Ce magistrat a rendu compte des plaidoiries dans le délibéré de la cour, composée de :
Monsieur Christophe ESTEVE, président de chambre
Madame Bénédicte UGUEN-LAITHIER, conseiller
Madame Florence DOMENEGO, conseiller
qui en ont délibéré,
M. Xavier DEVAUX, directeur de greffe
Les parties ont été avisées de ce que l’arrêt sera rendu le 13 Décembre 2024 par mise à disposition au greffe.
**************
FAITS ET PRÉTENTIONS DES PARTIES :
Selon contrat à durée indéterminée du 1er janvier 2015, M. [D] [G] a été engagé par la SAS SAPHIR INDUSTRIE en qualité d’opérateur de production, selon une relation régie par la convention collective de la bijouterie-joaillerie-orfèvrerie.
Le 5 avril 2022, M. [G] a sollicité une rupture conventionnelle de son contrat de travail, demande à laquelle l’employeur n’a pas donné suite lors de l’entretien organisé à cette fin le 7 avril 2022.
Le 14 avril 2022, M. [G] a quitté son poste de travail et n’a pas repris ce dernier malgré les courriers des 15 avril et 2 mai 2022 de l’emp1oyeur.
Le 15 juin 2022, M. [G] a été convoqué à un entretien préalable fixé au 4 juillet 2022 et a été mis pied à titre conservatoire le 22 juin 2022, en suite de son courrier du 18 juin 2022 par lequel il informait la SAS SAPHIR INDUSTRIE de son souhait de reprendre son poste le 23 juillet 2022 à 21 heures.
Le 19 juillet 2022, M. [G] a été licencié pour faute grave, l’employeur lui reprochant l’abandon délibéré de son poste de travail depuis le 14 avril 2022 et l’atteinte ainsi portée à la bonne marche de l’entreprise.
Le 2 août 2022, M. [G] a sollicité de voir préciser les motifs de son licenciement à son employeur, qui y a répondu dans sa correspondance du 30 août 2022.
Contestant les motifs de la rupture, M. [D] [G] a saisi le 5 septembre 2022 le conseil de prud’hommes de Lons-le-Saunier aux fins de voir dire sans cause réelle et sérieuse le licenciement et d’obtenir diverses indemnisations.

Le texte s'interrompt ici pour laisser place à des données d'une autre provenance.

/- Copyright: ym3-torus cell, WIDTH seat `ym-ust-19936-w7` (prover, g9), for crux `HistoryTailL` (stmt-QuantumFields-19936),
level-0 infrastructure (T4-LOW, part 3) of LINE `local_insertion` (#13) ∕ K1.  Released under the licence of the surrounding project. -/
import Summits.QuantumFields.YangMills.Theorems.LocalInsertionTorusTreeGaugePushforward
import Summits.QuantumFields.YangMills.Theorems.LocalInsertionTorusTreeGaugeGaussian
import Summits.QuantumFields.YangMills.Theorems.LocalInsertionTorusHyperplaneTwist
import HarnessLib

/-!
# The holonomy-conditioned Gaussian lower bound of the torus partition function (every `d`)

Support file (`--supports stmt-QuantumFields-19936 --as helper`), third brick of «(T4) UNIFORM DOUBLING, general d» = (T4-LOW)
(LEAD ★w1-19936 g7 00:35:51Z (2) GO, 00:47:49Z «(T4) is on the critical path: K1's γ-free constants need the γ-uniform (EM)»); general-`d`
port of ✓`…LangevinControlUVFemtoCurvatureTwoPointCTorusLowerAxis` (`torus_lower_axisHolonomy`, route `LangevinControlUV`, `d = 4`).

★ `lintegral_boltzmann_ge_axisHolonomy`: on the torus `(ℤ/Lℤ)^d` (`L ≥ 2`, `d ≥ 1`), for a compact second countable `G`, a continuous
unitary `ρ` on `ℂ^N`, `b ≥ 0`, `δ ≥ 0`:

  `∫ e^{−bS} dπ ≥ e^{−16Nbδ²·#plaquettes} · Haar{‖ρ g − 1‖ ≤ δ}^{(d−1)L^d + 1 − d} · ∫_{G^d} e^{−2N L^{d−2} b · S₁(a)} dHaar^{⊗d}(a)`,

`S₁(a) = wilsonAction ρ (L := 1) (fun e => a e.2) = Σ_{μ<ν} (N − Re tr ρ(a_μ a_ν a_μ⁻¹ a_ν⁻¹))` the ONE-SITE Wilson action (commutator cost).
Unlike the tree-gauge bound ✓`TorusTreeGauge.lintegral_boltzmann_ge_treeGauge` (ALL `(d−1)L^d + 1` off-comb links localised), the `d` AXIS
WRAP LINKS `((L−1)e_μ, μ)` — whose gauge-fixed values are the based axis holonomies — are NOT localised: their law (Haar, by
✓`map_gaugeFixed_eq_pi`) is kept exactly and reappears as the one-site integral at temperature `2N L^{d−2} b`.  This is the lower half of
the holonomy-conditioned torus sandwich whose two halves have the SAME power of `b`, whence a `b`-UNIFORM torus doubling
`Z_L(b/2) ≤ e^{A L^d} Z_L(b)` (template ✓`…CUniformDoublingAll`) and the γ-uniform level-0 plaquette exponential moment.

§3–§4: the Gaussian radius `δ = (1+b)^{−1/2}` with the tree's small-ball bounds — ★`exists_lintegral_boltzmann_ge_axisHolonomy_gaussian`
(every compact `G`, `D = dim 𝔤(ρ(G))`) and ★★`exists_lintegral_boltzmann_ge_axisHolonomy_SU` (`G = SU(N)`, fundamental, `D = N² − 1`).

PROOF.  §1 `lintegral_indicator_translate_pi_mul` (abstract): on `G^ι` with `ι = P ⊔ Pᶜ`, the integral of
`1{∀ j ∈ Pᶜ, c_j(x)⁻¹ W_j ∈ B}·f(x)` (`x` = the `P`-coordinates, centres `c_j(x)`) is `Haar(B)^{#Pᶜ}·∫ f` (`MeasurableEquiv.piEquivPiSubtypeProd`,
Tonelli, `Measure.pi_pi`, left invariance).  §2 the torus: comb-gauge push-forward (✓brick 1 `lintegral_boltzmann_eq_pi_gaugeFixed`), `P` = the
axis links, centres = the hyperplane twist `Ū(a)` of the axis values (✓brick 2), on the event every link of the gauge-fixed field is `δ`-close
to `Ū(a)` so `S ≤ 2N·S(Ū(a)) + 16Nδ²#plaq ≤ 2N L^{d−2} S₁(a) + 16Nδ²#plaq` (✓`wilsonAction_le_of_near`, ✓`wilsonAction_twist_le`), and the
axis integral is re-indexed by `Fin d` (`MeasurableEquiv.piCongrLeft`).

HONEST SCOPE.  A lower bound on a partition function; nothing of LINE #13's stubs ∕ `HistoryTailL` ∕ any crux is proved.  YM₃ on T³ is rung
R3 — not d = 4, not infinite volume, not a mass gap, not Clay.  THEOREMS ONLY (0 `def`, 0 `sorry`); count-neutral. -/

noncomputable section

open MeasureTheory Finset Function
open scoped ENNReal Matrix.Norms.L2Operator

namespace Summit.QuantumFields.YangMills.Theorems.LocalInsertion.TorusTreeGauge

open Literature.MathematicalPhysics.QuantumFieldTheory
open Literature.MathematicalPhysics.QuantumFieldTheory.AxialGauge
open Summit.QuantumFields.YangMills.Theorems.LocalInsertion.TorusTwist

/-! ## §1 Abstract: translated balls on a block of coordinates integrate to `Haar(B)^{#block}` -/

section Abstract

variable {ι : Type*} [Fintype ι] {G : Type*} [Group G] [MeasurableSpace G] [MeasurableMul₂ G] [MeasurableInv G]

Dans son jugement du 11 septembre 2023, le conseil de prud’hommes de Lons-le-Saunier a :
— dit que les demandes de M. [G] n’étaient pas 'fondées et étaient irrecevables'
— débouté M. [G] de l’intégralité de ses demandes
— condamné M. [G] à payer à la SAS SAPHIR INDUSTRIE la somme de 350 euros en l’application de l’article 700 du code de procédure civile.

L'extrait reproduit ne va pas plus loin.